Owen is forcing me to learn about boys.  More specifically spirited boys.  Even more specifically MY spirited boy.  I've always struggled a bit with Owen.  He's headstrong and independent and short tempered (just like his parents).  I've always know that he wasn't the kid that would naturally get along with everyone. Which is a little ironic because the only 2 things he has interest in doing is playing with friends and playing the ipad.  It is guaranteed that the first words out of his mouth when he gets home from school will be "can I play with a friend?" and his first words every  morning are, "Can I play the ipad?" 

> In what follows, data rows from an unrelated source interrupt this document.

import Summits.HodgeConjecture.CorCM.HypLiu418.A3Liu418GSFrobenius
import Summits.HodgeConjecture.CorCM.B01.Transposition.Item6OmegaChiSplitting
import Literature.NumberTheory.Automorphic.Liu2021.Def411WeilCarriersAtLine
import Summits.HodgeConjecture.CorCM.D2Bridge.AdapterMuConj
import HarnessLib

/-!
# [Liu2021, Thm. D.6 (1)] for ONE unitary Shimura curve (named fact `thmD6OneCurveCUF`) and the decomposition package of the GS face
# (`DecompositionAtFace`, `DecompositionAtFaceAdapted`) through which it implies GS-6 `frobeniusActsByGS`

GS-6 (`A3Liu418GSFrobenius.frobeniusActsByGS`, [Liu2021, proof of Thm. 4.15 l. 2199–2212 + App. D Thm. D.6 (1) + Rem. D.5]) says: the
arithmetic Frobenii act on the `ω(ν,ε,χ)|_{U(J⋆)}`-Hom-space of `ℚ_ℓ^{ac} ⊗ H¹_ét` of the GS unitary Shimura CURVE tower by
`(ι′ μ^{alg}(ϖ_v))⁻¹`.  In print this is Thm. D.6 (1) for the curve `Sh(U(J⋆))` ALONE, applied after decomposing the restriction
`ω(ν,ε,χ)|_{U(V⋆)} = ⊕_i ω⋆(ν,ε_i,χ_i) ⊗ M_i` along `V = V⋆ ⊕ V⋆^⊥` (l. 2193–2212, Rem. D.5).  This file holds the TEXTS of that reduction:

* §1 the rank-2 χ-splitting twin `sChiGS` / `hsChiGS` / `hscChiGS` of the curve datum `(diag dJ, J_W a)`;
* §2 **`thmD6OneCurveCUF : Prop`** — [Liu2021, Thm. D.6 (1)] for `Sh(U(J⋆))` alone, in GS-6's currency (NAMED FACT, D-0014; see its docstring
  for the print, the dictionary, uniformity of the exceptional set, and the junk analysis);
* §3 **`DecompositionAtFace : Prop`** — the ∃-package at the face (frame data at `a′⁻¹` with the signature clause, curve Weil data,
  jointly injective Galois-commuting `H¹`-projectors `P i`, `ν`-admissible labels, multiplicity modules `M i`, `q i : ω(ν,ε,χ) → ω⋆_i ⊗ M i`,
  and the factorisation `P i ∘ f′ = g ∘ q i` of every `f′` in the face Hom-space through a `g` whose slices lie in the curve Hom-spaces);
* §4 **`UVat`** — the face model `muConj (uniformOmegaRep …)` at an ARBITRARY frame `(dV, ιV)` (`UV = UVat (frameD V) … (ιVE V)` by `rfl`)
  and **`DecompositionAtFaceAdapted : Prop`** — the package with the face carriers read at `UVat dV … ιV` for SOME frame plus a
  `𝔾(𝔸_F^∞)`-equivariant `ℂ`-linear transport `Ψ` (the face model `UV` sits at the FIXED rational frame of `V`, which is not adapted to
  the splitting `ᵗ(cB)(a′H_V)B = J⋆ ⊕ J⊥`; the decomposition is produced at the adapted frame `D′ = B·(g⋆ ⊕ 1)` and transported).

The heads (`frobeniusActsByGS` from `thmD6OneCurveCUF` and the package; the transfer `DecompositionAtFaceAdapted → DecompositionAtFace`;
the degenerate sign branch) are in `A3Liu418GSFrobeniusOfThmD6.lean`.  Nothing here is a proof of GS-6.

## References
* [Liu2021] Y. Liu, *Fourier–Jacobi cycles and arithmetic relative trace formula* (FJcycle.tex), Camb. J. Math. 9 (2021) = arXiv:2102.11518:
  Thm. 4.15 proof p. 51 (l. 2193–2212); Def. 4.11 (l. 2083–2097), Def. 4.12, Rem. 4.4; App. D: Prop. D.4 (1) p. 130, Rem. D.5 p. 131,
  Thm. D.6 (1) p. 132 (l. 5433–5443), §D.3 (l. 5353–5359), §D.4 pp. 139–140.
* [GelbartRogawski1991] S. Gelbart, J. Rogawski, Invent. Math. 105 (1991), §3.1 Prop. 3.1.1 p. 455. -/

noncomputable section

Lately Owen has been struggling a bit at school and church.  He just can't seem to keep his hands and inappropriate words to himself.  Last month I was at the school meeting with the principal and the school counselor about an incident with another boy in his class.  Luckily Owen hadn't done anything too bad, but events had escalated to a point where parents were involved.  He now has someone in his class that he is not allowed to be near or speak to, and vice versa.  This whole things stresses me out and worries me.  I just don't understand it.  I've never understood personalities that were so polar that they literally couldn't mesh with another personality.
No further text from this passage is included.